We found 3 main approaches to categorize interventions specifically for the support or management of stress experienced by teachers. It is worth emphasizing that the value and goal of this conceptual categorization for our taxonomy was to identify a practical, actionable strategy for the individual [69]. The classification approaches found were as follows: (1) the level targeted by the intervention, (2) the target of intervention, or (3) the intervention strategy. We describe each of these and why we considered the intervention strategy to have the most relevance and explanatory power for the stress dimension.

Level of Intervention

Organizational-, individual-organizational–, or individual-level interventions have been frequently described [61,70-73], with an additional level of a classroom-focused approach being noted more recently [74]. The level of the intervention appears to be a way of describing the agent or group responsible for the stress management strategy. For example, the school leadership team or Multi-Academy Trust directors would be at the organizational level. As our focus was on self-management, this categorization would not provide a practical framework for teachers’ own stress management.

Target of Intervention

The primary targets of interventions were the stressors themselves, which could be aspects of the work environment, such as maintaining discipline, time pressures, and workload [75]. The corresponding stress reduction strategies would then seek to reduce the occurrence of occupational stress among employees, such as workload reduction. This primary preventive approach for individuals should be the priority and a normal part of organizational management, as has long been argued in the health care sector [76,77]. Although many targets are well described in the teaching literature, they are beyond the control of the individual.

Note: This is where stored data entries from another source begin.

import Summits.RiemannHypothesis.RiemannHypothesis.Theorems.WeilFormatCDataO106FrontData
import Summits.RiemannHypothesis.RiemannHypothesis.Theorems.S2FormatCE0
import Literature.NumberTheory.LFunctions.YoshidaWindowGramTailMSSines
import Literature.NumberTheory.LFunctions.YoshidaWindowGramMiddleJBox
import Literature.NumberTheory.LFunctions.YoshidaWindowGramTailJFactoredScaled
import Literature.NumberTheory.LFunctions.YoshidaWindowGramTailMSFactored
import Literature.NumberTheory.LFunctions.YoshidaWindowGramTailJDiagTight
import Summits.RiemannHypothesis.RiemannHypothesis.Theorems.FormatCPsdBands
import Summits.RiemannHypothesis.RiemannHypothesis.Theorems.WeilFormatCDiagShift
import Summits.RiemannHypothesis.RiemannHypothesis.Theorems.FormatCPsdSymmBands
import HarnessLib

/-!
# Format C kernel rung `O106` (a = 53/50, column-band layout): odd sector: Schur rows 153…155 (lower triangle) of `M − U₁ − U₂` enclosed by `DS` within `rho`·2^-310 (kernel certificates)

Window `a = 53/50`; prime powers in the window: 2, 3, 2^2, 5, 7, 2^3; prime constant A = 2358/1000 (`WeilFormatC.primeCoeff_form_ge_cells_1098`); evaluator parameters S = 2^320, Kpi 160, Kser 190, kred 8, Kexp 55, J 150; full table modes < 321; light column table modes < 2051; units 2^-310 (Schur entries), 2^-154 (column digits, width 157), 2^-148 (tail-factor digits, width 151), 2^-64 (reciprocal weights), 2^-40 (tail base); order-J tail J = 4, θ = 1/2048, η = 1/10 | 4/1.
Design row: sr-gb-rung-b B g21 hp odd λ-run (parity CELL 15 L-side, the first window PAST the (log 8)/2 resonance): a = 53/50, SIX prime powers 2,3,4,5,7,8 (kmax 8), A = 2358/1000 (WeilFormatC.primeCoeff_form_ge_cells_1098), μ = 2^-103, odd 320/640/2048, kit precision S 2^320 / c 310 / Kpi 160 / Kser 190 / Kexp 55 / J 150; pairs with A g24 trialUpper1035sharp = 21e-33; see HOME(B)/CELL14-LSIDE-B-g21.md §4. Generated by sr-gb-rung-a prover A g22 with rh-explicit-weil-2 gen7's generator extended for the odd λ-run (--sector odd --mu-log2; HOME(A)/code-g22/gen7/gramgen7.py sha16 b21c15hp1060001) from `#eval` of the tree's `Encl` functions; every datum is re-verified by the kernel in the theorem files (`decide +kernel`). Helper data of the rh-explicit Weil-positivity programme (format C, K-CELL-2), RH-free. [cite: Yoshida1992HermitianForms, §5 (5.15)-(5.16) p. 301; §7 pp. 305–312]
-/

set_option linter.dupNamespace false
set_option exponentiation.threshold 1024
set_option maxRecDepth 200000

namespace Summit.RiemannHypothesis.RiemannHypothesis.Theorems.WeilFormatCData.O106CBOdd
open Literature.NumberTheory.LFunctions Literature.NumberTheory.LFunctions.Yoshida1992 Encl Literature.Analysis.ValidatedNumerics.NumericsMP
open Summit.RiemannHypothesis.RiemannHypothesis.Theorems.WeilFormatCData.O106

/-- kernel: Schur rows `[153, 156)` (columns `j ≤ i`). -/
theorem tS153 : checkSchurBandG (2 ^ 320) 310 O106CBOdd.rho O106.C O106.tab true 320 (subBoxCB (2 ^ 320) 157 320 154 64 O106CBOdd.ρc O106CBOdd.XP O106CBOdd.Pd O106CBOdd.v O106CBOdd.V 151 8 148 148 O106CBOdd.ρφ O106CBOdd.ρψ O106CBOdd.ΦP O106CBOdd.ΨP O106CBOdd.Pφ O106CBOdd.Pψ (fun i ↦ (dMidOBox (2 ^ 320) O106.C O106.F (tget O106.tab (i + 1)) 1 1024 320 4 O106.momO i).add (dgJoBoxT (2 ^ 320) O106.C O106.F (tget O106.tab (i + 1)) 40 1593215978434 320 2048 4 1 2048 i))) O106CBOdd.DS true 153 3 = true := by
  decide +kernel

end Summit.RiemannHypothesis.RiemannHypothesis.Theorems.WeilFormatCData.O106CBOdd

The secondary targets were the perception or responses of the individual person to the stressor itself, and the interventions were preventive or reactive. By targeting the way someone manages or copes with stress, the aim was to modify the individual’s response in a positive way rather than removing the stressor itself. This might include peer support groups or cognitive behavioral techniques.

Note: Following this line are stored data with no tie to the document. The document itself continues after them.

import Literature.NumberTheory.GaloisRepresentations.TameInertiaKummerProofs
import Literature.NumberTheory.GaloisRepresentations.TateUnramifiedLiftingReductionProofs
import Literature.NumberTheory.GaloisRepresentations.InertiaRootsOfUnity
import Literature.NumberTheory.Automorphic.LanglandsTetrahedral
import HarnessLib

/-!
# Frobenius acts trivially on a tame inertia image of order dividing `q - 1`

Topic `Literature/NumberTheory/GaloisRepresentations`; namespace
`Literature.NumberTheory.GaloisRepresentations`.  THEOREMS ONLY (no definition, no named fact).

Let `F` be a non-archimedean local field with residue field `𝓀` of characteristic `p` and order
`q`, `Γ_F` its absolute Galois group with inertia subgroup `I_F = absInertia F`, and
`λ : Γ_F → H` a homomorphism with open kernel (a finite Galois-theoretic datum).

* `apply_frob_conj_eq_of_map_absInertia_eq_zpowers` — if `λ(I_F)` is cyclic of order `d` with
  `p ∤ d` and `d ∣ q - 1`, then `λ(φ σ φ⁻¹) = λ(σ)` for every arithmetic Frobenius `φ` and every
  `σ ∈ I_F`: conjugation by Frobenius acts on the tame inertia group `I_F / I_F^{wild}` through
  `u ↦ u^q` (Serre), and `u^q = u` on a quotient of exponent `d ∣ q - 1`.  Proof: embed
  `λ(I_F) ≃ μ_d(k)` into the units of the residue field `k = ℤ̄_F / 𝔓` (which contains `μ_d`,
  `exists_isPrimitiveRoot_of_not_dvd`), so that `λ|_{I_F}` becomes a continuous character
  `χ : I_F → kˣ` of exponent `d`; by the tree's classification `exists_eq_kummerCharacter_pow_holds`
  (Serre 1972, §1.7 Prop. 5) `χ = θ_d^a` is a power of the Kummer character, and
  `θ_d(φσφ⁻¹) = θ_d(σ)^q` (`kummerCharacter_conj_apply`, Serre 1972 §1.8 Prop. 6).
* `exists_eq_frob_zpow_mul_of_isOpen_ker` — every `λ(τ)` is `λ(φ)ⁿ · λ(ι)` with `n ∈ ℤ`,
  `ι ∈ I_F` (`Γ_F / I_F` is pro-cyclic generated by Frobenius:
  `IsNonarchimedeanLocalField.range_eq_zpowers_of_absInertia_le_ker`).
* `range_eq_zpowers_of_map_absInertia_eq_zpowers` — consequently, if moreover `λ(φ)` lies in the
  cyclic group `λ(I_F)` as soon as it commutes with its generator (e.g. the generator is a
  `5`-cycle in `S₅`, whose centraliser is the group it generates), then `λ(Γ_F) = λ(I_F)`: the
  decomposition image equals the inertia image ("type 3a" behaviour of a tamely and totally
  ramified prime `p ≡ 1 (mod d)`, Doud–Moore 2006 §2).

## References

* J.-P. Serre, *Propriétés galoisiennes des points d'ordre fini des courbes elliptiques*, Invent.
  Math. 15 (1972), §1.3, §1.7 Prop. 5, §1.8 Prop. 6. [SerreInventiones1972]
* J.-P. Serre, *Local Fields*, GTM 67 (1979), Ch. IV §2. [SerreLocalFields1979]
* D. Doud, M. W. Moore, *Even icosahedral Galois representations of prime conductor*, J. Number
  Theory 118 (2006), §2. [DoudMoore2006]
-/

noncomputable section

open scoped Valued
open Field ValuativeRel

namespace Literature.NumberTheory.GaloisRepresentations

open GaloisRepresentations.IsNonarchimedeanLocalField

variable {F : Type*} [Field F] [ValuativeRel F] [TopologicalSpace F] [IsNonarchimedeanLocalField F]

/-- **Every `λ(τ)` is `λ(φ)ⁿ · λ(ι)`, `ι` in inertia.**  For a homomorphism `λ : Γ_F → H` with
open kernel and an arithmetic Frobenius `φ`, every element of `λ(Γ_F)` is a power of `λ(φ)` times
an element of `λ(I_F)` (`Γ_F / I_F ≅ Ẑ` is topologically generated by Frobenius).
[cite: SerreLocalFields1979, Ch. IV §2] -/
theorem exists_eq_frob_zpow_mul_of_isOpen_ker {H : Type*} [Group H]
    (lam : absoluteGaloisGroup F →* H)
    (hopen : IsOpen ((lam.ker : Subgroup (absoluteGaloisGroup F)) : Set (absoluteGaloisGroup F)))
    {φ : absoluteGaloisGroup F} (hφ : IsAbsArithFrob φ) (τ : absoluteGaloisGroup F) :
    ∃ (n : ℤ) (ι : absoluteGaloisGroup F), ι ∈ absInertia F ∧ lam τ = lam φ ^ n * lam ι := by
  classical
  set lam' : absoluteGaloisGroup F →* lam.range := lam.rangeRestrict with hlam'
  set N : Subgroup lam.range := (absInertia F).map lam' with hN
  haveI : N.Normal := Subgroup.Normal.map inferInstance lam' lam.rangeRestrict_surjective
  set h : absoluteGaloisGroup F →* lam.range ⧸ N := (QuotientGroup.mk' N).comp lam' with hh
  have hkerle : lam.ker ≤ h.ker := by
    intro x hx
    rw [MonoidHom.mem_ker] at hx ⊢
    rw [hh, MonoidHom.comp_apply]
    have : lam' x = 1 := Subtype.ext (by rw [hlam', MonoidHom.coe_rangeRestrict, hx]; rfl)
    rw [this, map_one]
  have hker : IsOpen ((h.ker : Subgroup (absoluteGaloisGroup F)) : Set (absoluteGaloisGroup F)) :=
    Subgroup.isOpen_mono hkerle hopen
  have hI : absInertia F ≤ h.ker := by
    intro ι hι
    rw [MonoidHom.mem_ker, hh, MonoidHom.comp_apply, QuotientGroup.mk'_apply,
      QuotientGroup.eq_one_iff]
    exact Subgroup.mem_map_of_mem lam' hι
  have hrange := IsNonarchimedeanLocalField.range_eq_zpowers_of_absInertia_le_ker h hker hI hφ
  have hτ : h τ ∈ Subgroup.zpowers (h φ) := hrange ▸ ⟨τ, rfl⟩
  obtain ⟨n, hn⟩ := Subgroup.mem_zpowers_iff.mp hτ
  have h1 : lam' ((φ ^ n)⁻¹ * τ) ∈ N := by
    rw [← QuotientGroup.eq_one_iff, ← QuotientGroup.mk'_apply, ← MonoidHom.comp_apply, ← hh,
      map_mul, map_inv, map_zpow, hn, inv_mul_cancel]
  obtain ⟨ι, hι, heq⟩ := Subgroup.mem_map.mp h1
  refine ⟨n, ι, hι, ?_⟩
  have heq' : lam ι = lam ((φ ^ n)⁻¹ * τ) := by
    have := congrArg Subtype.val heq
    simpa [hlam'] using this
  rw [heq', map_mul, map_inv, map_zpow, ← mul_assoc, mul_inv_cancel, one_mul]

/-- **Frobenius acts trivially on a cyclic tame inertia image of order `d ∣ q - 1`.**  Let
`λ : Γ_F → H` have open kernel and map the inertia group onto a cyclic group `⟨g₀⟩` of order `d`
with `p ∤ d` and `d ∣ q - 1` (`p`, `q` the residue characteristic and cardinality).  Then
`λ(φ σ φ⁻¹) = λ(σ)` for every arithmetic Frobenius `φ` and `σ ∈ I_F`.  (The character
`I_F → ⟨g₀⟩ ≃ μ_d(k) ⊆ kˣ`, `k` the residue field of `ℤ̄_F`, is a power of the Kummer character
`θ_d`, Serre 1972 §1.7 Prop. 5, and `θ_d(φσφ⁻¹) = θ_d(σ)^q = θ_d(σ)`, §1.8 Prop. 6.)
[cite: SerreInventiones1972, §1.7 Prop. 5 and §1.8 Prop. 6] -/
theorem apply_frob_conj_eq_of_map_absInertia_eq_zpowers {H : Type*} [Group H]
    (lam : absoluteGaloisGroup F →* H)
    (hopen : IsOpen ((lam.ker : Subgroup (absoluteGaloisGroup F)) : Set (absoluteGaloisGroup F)))
    {g₀ : H} (hmap : (absInertia F).map lam = Subgroup.zpowers g₀)
    {d : ℕ} (hd : 0 < d) (hord : orderOf g₀ = d) (hpd : ¬ ringChar 𝓀[F] ∣ d)
    (hq : d ∣ residueFieldCard F - 1)
    {φ : absoluteGaloisGroup F} (hφ : IsAbsArithFrob φ)
    {σ : absoluteGaloisGroup F} (hσ : σ ∈ absInertia F) :
    lam (φ * σ * φ⁻¹) = lam σ := by
  classical
  -- coefficient field: the residue field `k = ℤ̄_F ⧸ 𝔓`, with the discrete topology
  haveI : (absMaximalIdeal F).IsMaximal := absMaximalIdeal_isMaximal_holds F
  letI : Field (absIntegers 𝒪[F] F ⧸ absMaximalIdeal F) := Ideal.Quotient.field _
  letI : TopologicalSpace (absIntegers 𝒪[F] F ⧸ absMaximalIdeal F) := ⊥
  haveI : DiscreteTopology (absIntegers 𝒪[F] F ⧸ absMaximalIdeal F) := ⟨rfl⟩
  -- a primitive `d`-th root of unity in `k`, as a unit of order `d`
  obtain ⟨ζ, hζ⟩ := exists_isPrimitiveRoot_of_not_dvd (F := F)
    (k := absIntegers 𝒪[F] F ⧸ absMaximalIdeal F) (RingHom.id _) hd hpd
  set ζu : (absIntegers 𝒪[F] F ⧸ absMaximalIdeal F)ˣ := (hζ.isUnit hd.ne').unit with hζu_def
  have hζu : IsPrimitiveRoot ζu d := IsPrimitiveRoot.isUnit_unit hd.ne' hζ
  have hordζ : orderOf ζu = d := hζu.eq_orderOf.symm
  -- `j : ⟨g₀⟩ ≃ ⟨ζu⟩ ⊆ kˣ` (two cyclic groups of order `d`)
  have hcardeq : Nat.card (Subgroup.zpowers g₀) = Nat.card (Subgroup.zpowers ζu) := by
    rw [Nat.card_zpowers, Nat.card_zpowers, hord, hordζ]
  set j : Subgroup.zpowers g₀ →* (absIntegers 𝒪[F] F ⧸ absMaximalIdeal F)ˣ :=
    (Subgroup.zpowers ζu).subtype.comp (mulEquivOfCyclicCardEq hcardeq).toMonoidHom with hj_def
  have hj : Function.Injective j := by
    rw [hj_def, MonoidHom.coe_comp]
    exact (Subgroup.zpowers ζu).subtype_injective.comp (mulEquivOfCyclicCardEq hcardeq).injective
  -- `λ` maps inertia into `⟨g₀⟩`
  have hmapsto : ∀ τ : absoluteGaloisGroup F, τ ∈ absInertia F → lam τ ∈ Subgroup.zpowers g₀ :=
    fun τ hτ => hmap ▸ Subgroup.mem_map_of_mem lam hτ
  set lamI : absInertia F →* Subgroup.zpowers g₀ :=
    (lam.comp (absInertia F).subtype).codRestrict _ (fun τ => hmapsto τ τ.2) with hlamI_def
  have hlamI : ∀ τ : absInertia F, ((lamI τ : Subgroup.zpowers g₀) : H) = lam τ := fun τ => rfl
  set χ : absInertia F →* (absIntegers 𝒪[F] F ⧸ absMaximalIdeal F)ˣ := j.comp lamI with hχ_def
  -- values of `χ` are `d`-torsion
  have hχd : ∀ τ, χ τ ^ d = 1 := by
    intro τ
    have hmem : χ τ ∈ Subgroup.zpowers ζu := by
      rw [hχ_def, MonoidHom.comp_apply, hj_def, MonoidHom.comp_apply]
      exact SetLike.coe_mem _
    obtain ⟨m, hm⟩ := Subgroup.mem_zpowers_iff.mp hmem
    rw [← hm, ← zpow_natCast, ← zpow_mul, mul_comm, zpow_mul, zpow_natCast, ← hordζ,
      pow_orderOf_eq_one, one_zpow]
  -- continuity of `χ` (it factors through the continuous `λ|_{I_F}` into the discrete `H`)
  letI : TopologicalSpace H := ⊥
  haveI : DiscreteTopology H := ⟨rfl⟩
  have hlam_cont : Continuous lam :=
    Literature.NumberTheory.Automorphic.MonoidHom.continuous_of_isOpen_ker lam hopen
  have hχcont : Continuous χ := by
    let f : H → (absIntegers 𝒪[F] F ⧸ absMaximalIdeal F)ˣ :=
      fun x => if hx : x ∈ Subgroup.zpowers g₀ then j ⟨x, hx⟩ else 1
    have hfχ : ∀ τ : absInertia F, f (lam τ) = χ τ := by
      intro τ
      simp only [f, dif_pos (hmapsto τ τ.2)]
      rfl
    have hc : Continuous fun τ : absInertia F => f (lam τ) :=
      (continuous_of_discreteTopology (f := f)).comp (hlam_cont.comp continuous_subtype_val)
    exact hc.congr hfχ
  -- a uniformiser, and the classification of exponent-`d` characters of `I_F`
  obtain ⟨ϖ, hϖ⟩ := IsDiscreteValuationRing.exists_irreducible 𝒪[F]
  obtain ⟨a, ha⟩ := exists_eq_kummerCharacter_pow_holds F (absIntegers 𝒪[F] F ⧸ absMaximalIdeal F)
    (RingHom.id _) hd hpd hϖ χ hχcont hχd
  -- conjugation by Frobenius multiplies Kummer characters by `q`
  have hconjmem : φ * σ * φ⁻¹ ∈ absInertia F := (inferInstance : (absInertia F).Normal).conj_mem σ hσ φ
  have hφ1 : IsFrobPow φ 1 := IsAbsArithFrob.isFrobPow_holds hφ
  have key := kummerCharacter_conj_apply hd hϖ.ne_zero
    (RingHom.id (absIntegers 𝒪[F] F ⧸ absMaximalIdeal F)) hφ1 ⟨σ, hσ⟩ hconjmem
  rw [pow_one] at key
  have hχ1 : ((χ ⟨φ * σ * φ⁻¹, hconjmem⟩ : (absIntegers 𝒪[F] F ⧸ absMaximalIdeal F)ˣ) :
      absIntegers 𝒪[F] F ⧸ absMaximalIdeal F) =
      ((χ ⟨σ, hσ⟩ : (absIntegers 𝒪[F] F ⧸ absMaximalIdeal F)ˣ) :
        absIntegers 𝒪[F] F ⧸ absMaximalIdeal F) ^ residueFieldCard F := by
    rw [ha, MonoidHom.pow_apply, MonoidHom.pow_apply, Units.val_pow_eq_pow_val,
      Units.val_pow_eq_pow_val, key, ← pow_mul, ← pow_mul, mul_comm]
  -- `x ^ q = x` for `x ^ d = 1` and `d ∣ q - 1`
  have hχ2 : ((χ ⟨σ, hσ⟩ : (absIntegers 𝒪[F] F ⧸ absMaximalIdeal F)ˣ) :
        absIntegers 𝒪[F] F ⧸ absMaximalIdeal F) ^ residueFieldCard F =
      ((χ ⟨σ, hσ⟩ : (absIntegers 𝒪[F] F ⧸ absMaximalIdeal F)ˣ) :
        absIntegers 𝒪[F] F ⧸ absMaximalIdeal F) := by
    obtain ⟨t, ht⟩ := hq
    have hxd : ((χ ⟨σ, hσ⟩ : (absIntegers 𝒪[F] F ⧸ absMaximalIdeal F)ˣ) :
        absIntegers 𝒪[F] F ⧸ absMaximalIdeal F) ^ d = 1 := by
      rw [← Units.val_pow_eq_pow_val, hχd, Units.val_one]
    have hq1 : residueFieldCard F = d * t + 1 := by
      have := residueFieldCard_ne_zero F
      omega
    rw [hq1, pow_succ, pow_mul, hxd, one_pow, one_mul]
  have hχeq : χ ⟨φ * σ * φ⁻¹, hconjmem⟩ = χ ⟨σ, hσ⟩ := Units.ext (hχ1.trans hχ2)
  have hlamIeq : lamI ⟨φ * σ * φ⁻¹, hconjmem⟩ = lamI ⟨σ, hσ⟩ := hj hχeq
  have := congrArg (fun x : Subgroup.zpowers g₀ => (x : H)) hlamIeq
  simpa only [hlamI] using this

/-- **Decomposition image = inertia image.**  Under the hypotheses of
`apply_frob_conj_eq_of_map_absInertia_eq_zpowers`, if every element of `H` commuting with the
generator `g₀` of `λ(I_F)` already lies in `⟨g₀⟩` (e.g. `g₀` a `5`-cycle in `S₅`), then
`λ(Γ_F) = ⟨g₀⟩ = λ(I_F)`. [cite: DoudMoore2006, §2] -/
theorem range_eq_zpowers_of_map_absInertia_eq_zpowers {H : Type*} [Group H]
    (lam : absoluteGaloisGroup F →* H)
    (hopen : IsOpen ((lam.ker : Subgroup (absoluteGaloisGroup F)) : Set (absoluteGaloisGroup F)))
    {g₀ : H} (hmap : (absInertia F).map lam = Subgroup.zpowers g₀)
    {d : ℕ} (hd : 0 < d) (hord : orderOf g₀ = d) (hpd : ¬ ringChar 𝓀[F] ∣ d)
    (hq : d ∣ residueFieldCard F - 1)
    (hcent : ∀ x : H, x * g₀ = g₀ * x → x ∈ Subgroup.zpowers g₀) :
    lam.range = Subgroup.zpowers g₀ := by
  classical
  obtain ⟨φ, hφ⟩ := exists_isAbsArithFrob_holds F
  -- `g₀ = λ s` for some `s ∈ I_F`, and `λ φ` commutes with it
  have hg₀ : g₀ ∈ (absInertia F).map lam := hmap ▸ Subgroup.mem_zpowers g₀
  obtain ⟨s, hs, hsg⟩ := Subgroup.mem_map.mp hg₀
  have hcomm : lam φ * g₀ = g₀ * lam φ := by
    have h := apply_frob_conj_eq_of_map_absInertia_eq_zpowers lam hopen hmap hd hord hpd hq hφ hs
    rw [map_mul, map_mul, map_inv, hsg] at h
    calc lam φ * g₀ = lam φ * g₀ * (lam φ)⁻¹ * lam φ := by group
      _ = g₀ * lam φ := by rw [h]
  have hφmem : lam φ ∈ Subgroup.zpowers g₀ := hcent _ hcomm
  refine le_antisymm ?_ ?_
  · rintro _ ⟨τ, rfl⟩
    obtain ⟨n, ι, hι, heq⟩ := exists_eq_frob_zpow_mul_of_isOpen_ker lam hopen hφ τ
    rw [heq]
    exact mul_mem (Subgroup.zpow_mem _ hφmem n) (hmap ▸ Subgroup.mem_map_of_mem lam hι)
  · rw [← hmap]
    exact Subgroup.map_le_range lam _

end Literature.NumberTheory.GaloisRepresentations

end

The tertiary targets of intervention were stress symptoms themselves, such as anxiety, insomnia, or racing heart rate, and the intervention was reactive. The aim of targeting symptoms was to manage or treat the emotional, cognitive, behavioral, or physical changes brought about by stress. Although identifying secondary and tertiary targets enables a better understanding of stress, they do not indicate a set of potential self-management choices. For instance, if a teacher becomes aware that their response to stress is a behavioral habit (both a response and a symptom), such as to start pacing the floor, this knowledge in itself does not provide any signposting to what action an individual can then take to combat the stress. In addition, stress symptoms, such as nervous tics or fatigue, are not always obvious to the individual. Levels and targets of interventions were used in a prior categorization of occupational stress management from general employee work [78,79]; however, for our study’s purposes, this conceptual framework does not always facilitate individual identification of actions that could be taken to self-manage stress.

Intervention Strategies

The third approach we identified was stress management strategies or training approaches [41,80-82]. We identified five overarching, nonmutually exclusive categories that could be supported digitally: (1) educational, (2) physiological, (3) situational, (4) cognitive, and (5) social.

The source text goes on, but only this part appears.